So, we’ve hit a huge bump in the road.
Originally, our grand plan was that I was going to attend graduate school online and be able to stay home with a baby for those 2 years. Granted, there would be a 5-week stint on campus, but we figured baby and my mom could come with me, and we would be good to go.
Since we haven’t gotten pregnant yet, though, I also applied to a graduate school about an hour from where we live – a much more prestigious and less-expensive program with connections in our area. And I got in.
I know it doesn’t make sense to continue trying to get pregnant when it would mean having a baby in the middle of my graduate school program. I hate the idea of daycare or even grandma-care from baby’s Day 1. Later, sure, but not in the very beginning. Plus the financial aspect. With the online program I would have been able to continue working until baby was born, but for the on-campus program I won’t be able to work at all. And that puts the financial burden completely on Michelle.
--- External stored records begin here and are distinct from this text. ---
import Literature.Probability.RandomPlanarGeometry.HexSAWBrickWallStripFugacityLevel0
import Literature.Probability.RandomPlanarGeometry.HexSAWBrickWallStripLocality
import HarnessLib

/-!
# The printed surface-weighted strip growth rate `μ_T(y,1)` on the desorbed side: `μ(S_T) ≤ μ_{T+1}(y,1)`,
# `μ_T(y,1) ≤ μ(S_T)` for `y ≤ 1`, hence `μ_T(y,1) → μ_ℍ` WITH THE RATE `|log μ_ℍ − log μ_{T+1}(y,1)| ≤ 30/√T`
# uniformly in `0 < y ≤ 1`

Topic `Literature/Probability/RandomPlanarGeometry` (continues `HexSAWBrickWallStripFugacityLevel0.lean` — the PRINTED
one-level surface weight of Beaton–Bousquet-Mélou–de Gier–Duminil-Copin–Guttmann: `HexBW.bottomVisits₀` (bottom row AND odd
abscissa = Duminil-Copin–Smirnov level `0`), `HexBW.stripZ₀ T n y = C_{T,n}(y,1)`, `HexBW.stripMuY₀ T y = μ_T(y,1)`,
`tendsto_stripZ₀_rpow` — and the tree's `HexSAWBrickWallStripLocality.lean`: `μ(S_T) → μ_ℍ` with the explicit rate
`μ_ℍ e^{−30/√T} ≤ μ(S_T) ≤ μ_ℍ` (`HexBW.mul_exp_neg_le_stripConnectiveConstant`)).

Source: N. R. Beaton, M. Bousquet-Mélou, J. de Gier, H. Duminil-Copin, A. J. Guttmann, *The critical fugacity for surface
adsorption of self-avoiding walks on the honeycomb lattice is `1 + √2`*, Comm. Math. Phys. 326 (2014), arXiv:1109.0358v5, §3.2,
Proposition 7 (p. 11): "For `y > 0`, we have `μ_T(1,y) < μ_{T+1}(1,y)`. Moreover, as `T → ∞`, `μ_T(1,y) → μ(y)`", with
Proposition 6 (p. 10: `μ_T(y,1) = μ_T(1,y)`) and Proposition 5 (p. 9: `μ(y) = μ` for `y ≤ y_c`, `y_c ≥ 1`).  THIS file
proves the convergence clause on the DESORBED SIDE `0 < y ≤ 1` for the printed weight `μ_T(y,1)` (where the printed limit
`μ(y)` is `μ_ℍ`), by COMPARISON with `y = 1` — not by the printed route (unfolding to the half-plane constant) — and WITH THE
TREE'S RATE: for `T ≥ 1` and `0 < y ≤ 1`, `μ_ℍ e^{−30/√T} ≤ μ(S_T) ≤ μ_{T+1}(y,1) ≤ μ(S_{T+1}) ≤ μ_ℍ`.  Mechanism of the lower
comparison: the walks of `S_T` lifted by the even vector `(1 − 2a₀, 1)` are walks of `S_{T+1}` with NO vertex on the bottom row,
hence of weight `y⁰ = 1` (Madras–Slade §8.2 (8.2.1), p. 267, translation classes).  The row-weighted VARIANT twin of these
statements (for the tree's `HexBW.stripMuY`) is the lane's `HexSAWBrickWallStripFugacityLocality`; the one-level weight is
the printed one (erratum of identification, 2026-08-23).  Label (lane «pcv-sawmu»): CONSOLIDATION of Proposition 7's
convergence clause on the desorbed side by a different (comparison) proof, with the tree's explicit rate `30/√T` (not in print).

## Statements (namespace `Literature.Probability.RandomPlanarGeometry.SAW.HexBW`, all PROVED)

* `stripZ₀_le_stripCount` (`0 ≤ y ≤ 1`: `C_{T,n}(y,1) ≤ c_n(S_T)`), **`stripMuY₀_le_stripConnectiveConstant`** (`μ_T(y,1) ≤ μ(S_T)`);
* `liftRow`, `liftRow_mem`, `bottomVisits₀_liftRow`, `liftRow_injective`, **`stripCount_le_stripZ₀_succ`** (`c_n(S_T) ≤ C_{T+1,n}(y,1)`,
  every `y > 0`), **`stripConnectiveConstant_le_stripMuY₀_succ`** (`μ(S_T) ≤ μ_{T+1}(y,1)`);
* **`mul_exp_neg_le_stripMuY₀_succ`** — `μ_ℍ e^{−30/√T} ≤ μ_{T+1}(y,1)` (`T ≥ 1`, every `y > 0`);
* **`abs_log_sub_log_stripMuY₀_le`** — `|log μ_ℍ − log μ_{T+1}(y,1)| ≤ 30/√T` for `T ≥ 1`, `0 < y ≤ 1`;
* **`tendsto_stripMuY₀_of_le_one`** — `μ_T(y,1) → μ_ℍ` as `T → ∞`, for `0 < y ≤ 1`.
-/

noncomputable section

open Filter Topology Finset Literature.Probability.LatticeModels Literature.Probability.Percolation

namespace Literature.Probability.RandomPlanarGeometry.SAW.HexBW

/-! ### Comparison with `y = 1` from above (`y ≤ 1`) -/

/-- `C_{T,n}(y,1) ≤ c_n(S_T)` for `0 ≤ y ≤ 1` (each weight `y^{i₀} ≤ 1`).
[cite: BeatonBousquetMelouDeGierDuminilCopinGuttmann2014, §3.2 Proposition 6 (arXiv v5 p. 10: non-decreasing in y)] -/
theorem stripZ₀_le_stripCount (T n : ℕ) {y : ℝ} (hy0 : 0 ≤ y) (hy1 : y ≤ 1) : stripZ₀ T n y ≤ stripCount T n := by
  have h : (stripCount T n : ℝ) = ∑ _p ∈ stripPairs T n, (1 : ℝ) := by
    rw [Finset.sum_const, nsmul_eq_mul, mul_one]; rfl
  rw [h]
  unfold stripZ₀
  exact Finset.sum_le_sum fun p _ => pow_le_one₀ hy0 hy1

/-- **`μ_T(y,1) ≤ μ(S_T)` for `0 < y ≤ 1`.** [cite: BeatonBousquetMelouDeGierDuminilCopinGuttmann2014, §3.2 Proposition 6 (arXiv v5 p. 10) with Proposition 7 (p. 11)] -/
theorem stripMuY₀_le_stripConnectiveConstant (T : ℕ) {y : ℝ} (hy0 : 0 < y) (hy1 : y ≤ 1) :
    stripMuY₀ T y ≤ stripConnectiveConstant T :=
  le_of_tendsto_of_tendsto' (tendsto_stripZ₀_rpow T hy0) (tendsto_stripCount_rpow T) fun n =>
    Real.rpow_le_rpow (stripZ₀_pos T n hy0).le (stripZ₀_le_stripCount T n hy0.le hy1) (by positivity)

/-! ### Comparison from below: the walks of `S_T` lifted one row into `S_{T+1}` touch no level-`0` vertex -/

/-- The lift vector of a starting site `a`: `(1 − 2a₀, 1)` — one row up, one column sideways (parity preserved, start again in
the cross-section). [cite: MadrasSlade1993, §8.2, eq. (8.2.1) (p. 267)] -/
def liftRowShift (a : Site 2) : Site 2 := fun i => if i = 0 then 1 - 2 * a 0 else 1

/-- Coordinate `0` of the lift vector. [cite: MadrasSlade1993, §8.2, eq. (8.2.1) (p. 267)] -/
@[simp] theorem liftRowShift_apply_zero (a : Site 2) : liftRowShift a 0 = 1 - 2 * a 0 := if_pos rfl

/-- Coordinate `1` of the lift vector. [cite: MadrasSlade1993, §8.2, eq. (8.2.1) (p. 267)] -/
@[simp] theorem liftRowShift_apply_one (a : Site 2) : liftRowShift a 1 = 1 := if_neg (by decide)

/-- The lift vector has even coordinate sum. [cite: EntingJensen2009, §7.4.2, Fig. 7.10 (brickwork form of the honeycomb lattice)] -/
theorem liftRowShift_even (a : Site 2) : (liftRowShift a 0 + liftRowShift a 1) % 2 = 0 := by
  rw [liftRowShift_apply_zero, liftRowShift_apply_one]; omega

/-- The lift of a translation class `(a, υ)`. [cite: MadrasSlade1993, §8.2, eq. (8.2.1) (p. 267)] -/
def liftRow (p : Site 2 × (ℕ → Site 2)) : Site 2 × (ℕ → Site 2) := (liftRowShift p.1 + p.1, p.2)

/-- The lift of a walk of `S_T` is a walk of `S_{T+1}`. [cite: MadrasSlade1993, §8.2 (p. 267)] -/
theorem liftRow_mem {T n : ℕ} {p : Site 2 × (ℕ → Site 2)} (hp : p ∈ stripPairs T n) :
    liftRow p ∈ stripPairs (T + 1) n := by
  obtain ⟨a, υ⟩ := p
  rw [mem_stripPairs] at hp ⊢
  dsimp only at hp
  obtain ⟨ha, hυ, hbw, hR⟩ := hp
  rw [mem_stripStarts] at ha
  obtain ⟨⟨ha0, ha0'⟩, ha1, ha1'⟩ := ha
  refine ⟨?_, hυ, fun i hi => ?_, fun m hm => ?_⟩
  · show liftRowShift a + a ∈ stripStarts (T + 1)
    rw [mem_stripStarts]
    refine ⟨⟨?_, ?_⟩, ?_, ?_⟩ <;>
      simp only [Pi.add_apply, liftRowShift_apply_zero, liftRowShift_apply_one, Nat.cast_add, Nat.cast_one] <;> omega
  · show brickWallGraph.Adj (liftRowShift a + a + υ i) (liftRowShift a + a + υ (i + 1))
    rw [add_assoc, add_assoc, adj_add_left_iff_of_even (liftRowShift_even a)]
    exact hbw i hi
  · show InStrip (T + 1) (liftRowShift a + a + υ m)
    have h := hR m hm
    simp only [InStrip, Pi.add_apply, liftRowShift_apply_one, Nat.cast_add, Nat.cast_one] at h ⊢
    omega

/-- A lifted walk has no vertex on the bottom row, hence no level-`0` vertex. [cite: BeatonBousquetMelouDeGierDuminilCopinGuttmann2014, §3.2 (arXiv v5 p. 11: the walks avoiding the surface)] -/
theorem bottomVisits₀_liftRow {T n : ℕ} {p : Site 2 × (ℕ → Site 2)} (hp : p ∈ stripPairs T n) :
    bottomVisits₀ (liftRow p).1 (liftRow p).2 n = 0 := by
  obtain ⟨a, υ⟩ := p
  rw [mem_stripPairs] at hp
  dsimp only at hp
  obtain ⟨-, -, -, hR⟩ := hp
  show bottomVisits₀ (liftRowShift a + a) υ n = 0
  unfold bottomVisits₀
  refine Finset.sum_eq_zero fun m hm => ?_
  rw [Finset.mem_range] at hm
  have h := (hR m (by omega)).1
  simp only [Pi.add_apply, liftRowShift_apply_one] at h ⊢
  rw [if_neg]
  omega

/-- The lift is injective. [cite: MadrasSlade1993, §8.2 (p. 267)] -/
theorem liftRow_injective : Function.Injective liftRow := by
  rintro ⟨a, υ⟩ ⟨a', υ'⟩ h
  simp only [liftRow, Prod.mk.injEq] at h
  obtain ⟨h1, rfl⟩ := h
  have h0 := congrFun h1 0
  have h1' := congrFun h1 1
  simp only [Pi.add_apply, liftRowShift_apply_zero, liftRowShift_apply_one] at h0 h1'
  have e0 : a 0 = a' 0 := by omega
  have e1 : a 1 = a' 1 := by omega
  have : a = a' := by
    funext i; fin_cases i
    · exact e0
    · exact e1
  rw [this]

/-- **`c_n(S_T) ≤ C_{T+1,n}(y,1)`** for every `y > 0`: the lifted walks have weight `y⁰ = 1`.
[cite: BeatonBousquetMelouDeGierDuminilCopinGuttmann2014, §3.2 Proposition 7 (arXiv v5 p. 11)] -/
theorem stripCount_le_stripZ₀_succ (T n : ℕ) {y : ℝ} (hy : 0 < y) : (stripCount T n : ℝ) ≤ stripZ₀ (T + 1) n y := by
  classical
  have hsub : (stripPairs T n).image liftRow ⊆ stripPairs (T + 1) n := by
    intro q hq
    obtain ⟨p, hp, rfl⟩ := Finset.mem_image.1 hq
    exact liftRow_mem hp
  calc (stripCount T n : ℝ) = ∑ _q ∈ (stripPairs T n).image liftRow, (1 : ℝ) := by
        rw [Finset.sum_const, nsmul_eq_mul, mul_one, Finset.card_image_of_injective _ liftRow_injective]
        rfl
    _ = ∑ q ∈ (stripPairs T n).image liftRow, y ^ bottomVisits₀ q.1 q.2 n := by
        refine Finset.sum_congr rfl fun q hq => ?_
        obtain ⟨p, hp, rfl⟩ := Finset.mem_image.1 hq
        rw [bottomVisits₀_liftRow hp, pow_zero]
    _ ≤ stripZ₀ (T + 1) n y := by
        unfold stripZ₀
        exact Finset.sum_le_sum_of_subset_of_nonneg hsub fun _ _ _ => pow_nonneg hy.le _

/-- **`μ(S_T) ≤ μ_{T+1}(y,1)` for every `y > 0`.** [cite: BeatonBousquetMelouDeGierDuminilCopinGuttmann2014, §3.2 Proposition 7 (arXiv v5 p. 11)] -/
theorem stripConnectiveConstant_le_stripMuY₀_succ (T : ℕ) {y : ℝ} (hy : 0 < y) :
    stripConnectiveConstant T ≤ stripMuY₀ (T + 1) y :=
  le_of_tendsto_of_tendsto' (tendsto_stripCount_rpow T) (tendsto_stripZ₀_rpow (T + 1) hy) fun n =>
    Real.rpow_le_rpow (Nat.cast_nonneg _) (stripCount_le_stripZ₀_succ T n hy) (by positivity)

/-! ### The rate and the limit on the desorbed side -/

/-- **`μ_ℍ e^{−30/√T} ≤ μ_{T+1}(y,1)`** for `T ≥ 1` and every `y > 0` (the tree's strip locality rate).
[cite: MadrasSlade1993, §8.2, Theorem 8.2.1 (8.2.12) (p. 269); BeatonBousquetMelouDeGierDuminilCopinGuttmann2014, §3.2 Proposition 7 (arXiv v5 p. 11)] -/
theorem mul_exp_neg_le_stripMuY₀_succ {T : ℕ} (hT : 1 ≤ T) {y : ℝ} (hy : 0 < y) :
    hexConnectiveConstant * Real.exp (-(30 / Real.sqrt T)) ≤ stripMuY₀ (T + 1) y :=
  (mul_exp_neg_le_stripConnectiveConstant hT).1.trans (stripConnectiveConstant_le_stripMuY₀_succ T hy)

/-- `μ_{T+1}(y,1) ≤ μ_ℍ` for `0 < y ≤ 1`. [cite: BeatonBousquetMelouDeGierDuminilCopinGuttmann2014, §3.2 Propositions 6–7 (arXiv v5 pp. 10–11)] -/
theorem stripMuY₀_le_hexConnectiveConstant (T : ℕ) {y : ℝ} (hy0 : 0 < y) (hy1 : y ≤ 1) :
    stripMuY₀ T y ≤ hexConnectiveConstant :=
  (stripMuY₀_le_stripConnectiveConstant T hy0 hy1).trans (stripConnectiveConstant_le T)

/-- **The locality rate for the PRINTED surface weight, uniformly on the desorbed side**: for `T ≥ 1` and `0 < y ≤ 1`,
`|log μ_ℍ − log μ_{T+1}(y,1)| ≤ 30/√T`. [cite: BeatonBousquetMelouDeGierDuminilCopinGuttmann2014, §3.2 Proposition 7 (arXiv v5 p. 11: "as T → ∞, μ_T(1,y) → μ(y)"); MadrasSlade1993, §8.2, Theorem 8.2.1 (8.2.12) (p. 269)] -/
theorem abs_log_sub_log_stripMuY₀_le {T : ℕ} (hT : 1 ≤ T) {y : ℝ} (hy0 : 0 < y) (hy1 : y ≤ 1) :
    |Real.log hexConnectiveConstant - Real.log (stripMuY₀ (T + 1) y)| ≤ 30 / Real.sqrt T := by
  have hμ : 0 < hexConnectiveConstant := hexConnectiveConstant_pos
  have hm : 0 < stripMuY₀ (T + 1) y := stripMuY₀_pos (T + 1) hy0
  have hlo := mul_exp_neg_le_stripMuY₀_succ hT hy0
  have hhi := stripMuY₀_le_hexConnectiveConstant (T + 1) hy0 hy1
  have h1 : Real.log hexConnectiveConstant + -(30 / Real.sqrt T) ≤ Real.log (stripMuY₀ (T + 1) y) := by
    have := Real.log_le_log (by positivity) hlo
    rwa [Real.log_mul hμ.ne' (Real.exp_pos _).ne', Real.log_exp] at this
  have h2 : Real.log (stripMuY₀ (T + 1) y) ≤ Real.log hexConnectiveConstant := Real.log_le_log hm hhi
  have h0 : (0 : ℝ) ≤ 30 / Real.sqrt T := by positivity
  rw [abs_le]
  constructor <;> linarith

/-- **`μ_T(y,1) → μ_ℍ` as `T → ∞`, for `0 < y ≤ 1`** (the printed `μ(y) = μ` on the desorbed side).
[cite: BeatonBousquetMelouDeGierDuminilCopinGuttmann2014, §3.2 Proposition 7 (arXiv v5 p. 11: "as T → ∞, μ_T(1,y) → μ(y)") with Proposition 5 (p. 9: μ(y) = μ for y ≤ y_c)] -/
theorem tendsto_stripMuY₀_of_le_one {y : ℝ} (hy0 : 0 < y) (hy1 : y ≤ 1) :
    Tendsto (fun T : ℕ => stripMuY₀ T y) atTop (𝓝 hexConnectiveConstant) := by
  have hlow : Tendsto (fun T : ℕ => stripConnectiveConstant (T - 1)) atTop (𝓝 hexConnectiveConstant) :=
    tendsto_stripConnectiveConstant.comp (tendsto_sub_atTop_nat 1)
  refine tendsto_of_tendsto_of_tendsto_of_le_of_le' hlow tendsto_const_nhds ?_
    (Eventually.of_forall fun T => stripMuY₀_le_hexConnectiveConstant T hy0 hy1)
  filter_upwards [eventually_ge_atTop 1] with T hT
  have h := stripConnectiveConstant_le_stripMuY₀_succ (T - 1) hy0
  rwa [Nat.sub_add_cancel hT] at h

end Literature.Probability.RandomPlanarGeometry.SAW.HexBW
So I am in the impossible position of going to a grad school that will give me a much better education and better job prospects later on, or continuing to try to get pregnant. I want to get the best education possible, but Michelle is heart-broken at the thought of putting off getting pregnant for even another year. She is almost 40, and wants it to happen as soon as possible. I feel awful for even thinking about making her wait. It will be hard for me to wait too, but I’m feeling guilty for it being all on me. Am I being completely selfish if I go to the better program?